In the original story Herodotus may have wanted to suggest that King Cambyses had gone mad. Valerius Maximus included the story of King Cambyses in a chapter on the severity of foreigners. In the Middle Ages and the Renaissance period, images of judges who were warned, restrained and punished by their kings were common. Cambyses' judgement was included in the Speculum Historiale of Vincent of Beauvais (died in 1264). The late 13th-century Flemish writer Jacob van Maerlant liberally translated the Speculum in Middle Dutch as Spiegel historiael (Mirror of History), thus providing the first recounting of the Cambyses story in the Dutch language. The story became increasingly associated with the concept of the impartial administration of justice.

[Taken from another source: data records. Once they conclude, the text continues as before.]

/-- Value of a gate wire. [folklore] -/
@[simp] theorem wire_inr (x : ι → Bool) (v : Λ → Bool) (m : Λ) : wire x v (Sum.inr m) = v m := rfl

/-- **The value of a gate** on input `x`: its truth table applied to the values of its argument
wires (well-founded recursion along the wires). [Arora–Barak 2009, Def. 6.1] [folklore] -/
noncomputable def val (x : ι → Bool) : Λ → Bool :=
  D.wf.fix fun l rec => (D.fn l).2 fun a =>
    match h : D.args l a with
    | .inl i => x i
    | .inr m => rec m ⟨a, h⟩

/-- The defining equation of `val`. [folklore] -/
theorem val_eq (x : ι → Bool) (l : Λ) :
    D.val x l = (D.fn l).2 fun a => wire x (D.val x) (D.args l a) := by
  show D.wf.fix _ l = _
  rw [WellFounded.fix_eq]
  refine congrArg (D.fn l).2 (funext fun a => ?_)
  split <;> rename_i h
  · simp [h]
  · simp only [h, wire_inr]; rfl

/-- The value computed at the output wire. [folklore] -/
noncomputable def evalOut (x : ι → Bool) : Bool := wire x (D.val x) D.out

/-! ### Height and topological enumerations -/

/-- The height of a gate: one more than the maximal height of a gate child (`0` if all arguments
are inputs). [folklore] -/
noncomputable def height : Λ → ℕ :=
  D.wf.fix fun l rec => univ.sup fun a : Fin (D.fn l).1 =>
    match h : D.args l a with
    | .inl _ => 0
    | .inr m => rec m ⟨a, h⟩ + 1

/-- The defining equation of `height`. [folklore] -/
theorem height_eq (l : Λ) :
    D.height l = univ.sup fun a : Fin (D.fn l).1 =>
      Sum.elim (fun _ => 0) (fun m => D.height m + 1) (D.args l a) := by
  show D.wf.fix _ l = _
  rw [WellFounded.fix_eq]
  refine congrArg univ.sup (funext fun a => ?_)
  split <;> rename_i h
  · simp [h]
  · simp only [h, Sum.elim_inr]; rfl

/-- Children have smaller height. [folklore] -/
theorem height_lt_of_child {m l : Λ} (h : D.Child m l) : D.height m < D.height l := by
  obtain ⟨a, ha⟩ := h
  rw [D.height_eq l]
  have : D.height m + 1 ≤ univ.sup fun a : Fin (D.fn l).1 =>
      Sum.elim (fun _ => 0) (fun m => D.height m + 1) (D.args l a) := by
    refine le_trans ?_ (Finset.le_sup (f := fun a : Fin (D.fn l).1 =>
      Sum.elim (fun _ => 0) (fun m => D.height m + 1) (D.args l a)) (mem_univ a))
    simp [ha]
  omega

section Topo

variable [Fintype Λ]

/-- **A topological enumeration exists**: a bijection `Λ ≃ Fin |Λ|` listing children before
parents (sort by height, ties broken by an arbitrary enumeration). [folklore] -/
theorem exists_topo : ∃ e : Λ ≃ Fin (Fintype.card Λ), ∀ m l, D.Child m l → e m < e l := by
  classical
  let e₀ : Λ ≃ Fin (Fintype.card Λ) := Fintype.equivFin Λ
  let key : Λ → ℕ ×ₗ ℕ := fun l => toLex (D.height l, (e₀ l : ℕ))
  have hkey : Function.Injective key := by
    intro l l' h
    have h2 : (e₀ l : ℕ) = e₀ l' := (Prod.ext_iff.1 (toLex.injective h)).2
    exact e₀.injective (Fin.ext h2)
  let rk : Λ → ℕ := fun l => (univ.filter fun l' => key l' < key l).card
  have hrk_lt : ∀ l, rk l < Fintype.card Λ := by
    intro l
    have : (univ.filter fun l' => key l' < key l) ⊂ univ := by
      rw [Finset.ssubset_iff_subset_ne]
      refine ⟨subset_univ _, fun h => ?_⟩
      have hl : l ∈ univ.filter fun l' => key l' < key l := by rw [h]; exact mem_univ l
      exact lt_irrefl _ (mem_filter.1 hl).2
    have := Finset.card_lt_card this
    rwa [Finset.card_univ] at this
  have hmono : ∀ l l', key l < key l' → rk l < rk l' := by
    intro l l' h
    apply Finset.card_lt_card
    rw [Finset.ssubset_iff_subset_ne]
    refine ⟨fun x hx => ?_, fun heq => ?_⟩
    · rw [mem_filter] at hx ⊢
      exact ⟨hx.1, lt_trans hx.2 h⟩
    · have hl : l ∈ univ.filter fun x => key x < key l' := mem_filter.2 ⟨mem_univ _, h⟩
      rw [← heq] at hl
      exact lt_irrefl _ (mem_filter.1 hl).2
  have hinj : Function.Injective fun l => (⟨rk l, hrk_lt l⟩ : Fin (Fintype.card Λ)) := by
    intro l l' h
    simp only [Fin.mk.injEq] at h
    by_contra hne
    rcases lt_trichotomy (key l) (key l') with hlt | heq | hgt
    · exact absurd h (hmono l l' hlt).ne
    · exact hne (hkey heq)
    · exact absurd h (hmono l' l hgt).ne'
  have hbij : Function.Bijective fun l => (⟨rk l, hrk_lt l⟩ : Fin (Fintype.card Λ)) := by
    rw [Fintype.bijective_iff_injective_and_card]
    exact ⟨hinj, by simp⟩
  refine ⟨Equiv.ofBijective _ hbij, fun m l hml => ?_⟩
  show (⟨rk m, _⟩ : Fin _) < ⟨rk l, _⟩
  rw [Fin.mk_lt_mk]
  apply hmono
  have := D.height_lt_of_child hml
  show toLex (D.height m, (e₀ m : ℕ)) < toLex (D.height l, (e₀ l : ℕ))
  exact Prod.Lex.toLex_lt_toLex.2 (Or.inl this)

/-- A fixed topological enumeration of the gates. [folklore] -/
noncomputable def topo : Λ ≃ Fin (Fintype.card Λ) := D.exists_topo.choose

/-- Children come before parents in `topo`. [folklore] -/
theorem topo_lt_of_child {m l : Λ} (h : D.Child m l) : D.topo m < D.topo l :=
  D.exists_topo.choose_spec m l h

end Topo

/-! ### Compilation to a straight-line program -/

section Compile

variable [Fintype Λ]

/-- The relabelling of wires along the topological enumeration: gate `m` becomes the
back-reference `topo m`. [folklore] -/
def cwire (w : ι ⊕ Λ) : ι ⊕ ℕ := w.map id fun m => (D.topo m : ℕ)

/-- `cwire` on an input wire. [folklore] -/
@[simp] theorem cwire_inl (i : ι) : D.cwire (Sum.inl i) = Sum.inl i := rfl

/-- `cwire` on a gate wire. [folklore] -/
@[simp] theorem cwire_inr (m : Λ) : D.cwire (Sum.inr m) = Sum.inr (D.topo m : ℕ) := rfl

/-- `cwire` is injective. [folklore] -/
theorem cwire_injective : Function.Injective D.cwire := by
  rintro (i | m) (i' | m') h
  · rw [cwire_inl, cwire_inl] at h
    rw [Sum.inl_injective h]
  · rw [cwire_inl, cwire_inr] at h
    exact absurd h Sum.inl_ne_inr
  · rw [cwire_inr, cwire_inl] at h
    exact absurd h Sum.inr_ne_inl
  · rw [cwire_inr, cwire_inr, Sum.inr.injEq] at h
    exact congrArg Sum.inr (D.topo.injective (Fin.ext h))

/-- The straight-line gate of the DAG gate `l`. [folklore] -/
def cgate (l : Λ) : Gate ι := ⟨(D.fn l).1, (D.fn l).2, fun a => D.cwire (D.args l a)⟩

/-- The gate function of a compiled gate. [folklore] -/
@[simp] theorem cgate_fn (l : Λ) : (D.cgate l).fn = D.fn l := rfl

/-- The wires of a compiled gate. [folklore] -/
theorem cgate_args (l : Λ) (a : Fin (D.fn l).1) : (D.cgate l).args a = D.cwire (D.args l a) := rfl

/-- Back-references of a compiled gate point to earlier positions. [folklore] -/
theorem cgate_args_lt (l : Λ) (a : Fin (D.cgate l).arity) (m : ℕ) (h : (D.cgate l).args a = Sum.inr m) :
    m < D.topo l := by
  change D.cwire (D.args l a) = Sum.inr m at h
  cases hw : D.args l a with
  | inl i => rw [hw] at h; exact absurd h Sum.inl_ne_inr
  | inr m' =>
    rw [hw, cwire_inr, Sum.inr.injEq] at h
    rw [← h]
    exact D.topo_lt_of_child ⟨a, hw⟩

/-- **The compiled straight-line program**: the gates listed along `topo`. [Arora–Barak 2009,
Def. 6.1 / Rem. 6.4 (straight-line programs)] [folklore] -/
noncomputable def compile : Circuit ι where
  gates := List.ofFn fun k => D.cgate (D.topo.symm k)
  output := D.cwire D.out
  wf := by
    intro j hj a m h
    have hj' : j < Fintype.card Λ := by simpa using hj
    have hg : (List.ofFn fun k => D.cgate (D.topo.symm k))[j] = D.cgate (D.topo.symm ⟨j, hj'⟩) := by
      simp
    have key := (Gate.forall_args_iff_of_eq hg (fun w => w = Sum.inr m → m < j)).2
      (fun a h => by
        have := D.cgate_args_lt _ a m h
        rwa [Equiv.apply_symm_apply] at this)
    exact key a h
  wf_output := by
    intro m h
    cases hw : D.out with
    | inl i => rw [hw] at h; exact absurd h Sum.inl_ne_inr
    | inr m' =>
      rw [hw, cwire_inr, Sum.inr.injEq] at h
      rw [List.length_ofFn, ← h]
      exact (D.topo m').2

/-- The compiled program has one gate per DAG gate. [folklore] -/
@[simp] theorem compile_gates_length : D.compile.gates.length = Fintype.card Λ := by
  simp [compile]

/-- The gates of the compiled program. [folklore] -/
theorem compile_getElem {k : ℕ} (hk : k < D.compile.gates.length) :
    D.compile.gates[k] = D.cgate (D.topo.symm ⟨k, by simpa using hk⟩) := by
  simp [compile]

/-- The output wire of the compiled program. [folklore] -/
theorem compile_output : D.compile.output = D.cwire D.out := rfl

/-- The transcript of the compiled program lists the DAG values along `topo`. [folklore] -/
theorem transcript_compile (x : ι → Bool) :
    transcript x [] D.compile.gates = List.ofFn fun k : Fin (Fintype.card Λ) => D.val x (D.topo.symm k) := by
  symm
  apply eq_transcript_of_gate_equations
  · simp
  · intro j hj
    have hj' : j < Fintype.card Λ := by simpa using hj
    rw [D.compile_getElem hj]
    rw [List.getD_eq_getElem?_getD, List.getElem?_ofFn]
    simp only [hj', ↓reduceDIte, Option.getD_some]
    rw [val_eq]
    unfold gateValue
    refine congrArg (D.fn _).2 (funext fun a => ?_)
    rw [cgate_args]
    cases hw : D.args (D.topo.symm ⟨j, hj'⟩) a with
    | inl i => rfl
    | inr m =>
      simp only [wire_inr, cwire_inr, wireVal]
      rw [List.getD_eq_getElem?_getD, List.getElem?_ofFn]
      simp

/-- **Compilation is correct**: the compiled program computes the value of the output wire.
[folklore] -/
theorem compile_eval (x : ι → Bool) : D.compile.eval x = D.evalOut x := by
  rw [eval_eq_wireVal, transcript_compile, compile_output, evalOut]
  cases D.out with
  | inl i => rfl
  | inr m =>
    simp only [cwire_inr, wireVal, wire_inr]
    rw [List.getD_eq_getElem?_getD, List.getElem?_ofFn]
    simp

/-- The compiled program is over any basis containing the DAG's gate functions. [folklore] -/
theorem compile_isOver {B : Set GateFn} (h : ∀ l, D.fn l ∈ B) : D.compile.IsOver B := by
  intro g hg
  simp only [compile, List.mem_ofFn] at hg
  obtain ⟨k, rfl⟩ := hg
  exact h _

/-- The compiled program is simply wired iff every DAG gate reads pairwise distinct wires.
[folklore] -/
theorem compile_hasSimpleWiring (h : ∀ l, Function.Injective (D.args l)) :
    D.compile.HasSimpleWiring := by
  intro j
  rw [Fin.getElem_fin, Gate.injective_args_iff_of_eq (D.compile_getElem j.2)]
  intro a b hab
  exact h _ (D.cwire_injective hab)

end Compile

/-! ### Automorphisms of a DAG circuit -/

/-- **Automorphism of a DAG circuit over a map `π` of the inputs**: a bijection `θ` of the gates
fixing the output wire, preserving gate functions, and carrying the argument list of `l`,
relabelled by `π ⊕ θ`, to a permutation of the argument list of `θ l` — the DAG form of
`Circuit.IsInducedAut` (Anderson–Dawar 2017, Def. 6; Dawar–Wilsenach 2025, Def. 3.6).
[cite: AndersonDawar2016, Def. 6] -/
structure IsAut (π : ι → ι) (θ : Λ ≃ Λ) : Prop where
  /-- The output wire is fixed. -/
  out_eq : D.out.map π θ = D.out
  /-- Gate functions are preserved. -/
  fn_eq : ∀ l, D.fn (θ l) = D.fn l
  /-- Argument lists are permuted and relabelled. -/
  args_perm : ∀ l, (List.ofFn (D.args (θ l))).Perm ((List.ofFn (D.args l)).map (Sum.map π θ))

/-- The identity is an automorphism over the identity. [folklore] -/
theorem isAut_id_refl : D.IsAut _root_.id (Equiv.refl Λ) := by
  refine ⟨?_, fun l => rfl, fun l => ?_⟩
  · cases D.out <;> rfl
  · have : Sum.map (_root_.id : ι → ι) (⇑(Equiv.refl Λ)) = _root_.id := by
      funext w; cases w <;> rfl
    rw [this, List.map_id]
    exact List.Perm.refl _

An inscription on a mid-sixteenth century German medal depicting the Cambyses story reads: "Cambyses maintained the law and administered it justly, as one can perceive here from the punishment."

The Renaissance seems to have reinterpreted the Cambyses story as an illustration of the need for a king to exert appropriate control over the judiciary. The sovereigns of that time may have found the story useful to remind the populace of their power or reminding their judges of the punishment that they could receive if they displeased them. That the depiction is particularly widespread in the 16th and 17th centuries is perhaps not coincidental, since the story emphasizes the power of the princes to appoint and depose judges at will. Another interpretation is that the depictions of Cambyses' judgement reflect the then common view that earthly justice is fallible while only divine justice dispensed by the Christian God can provide ultimate fairness.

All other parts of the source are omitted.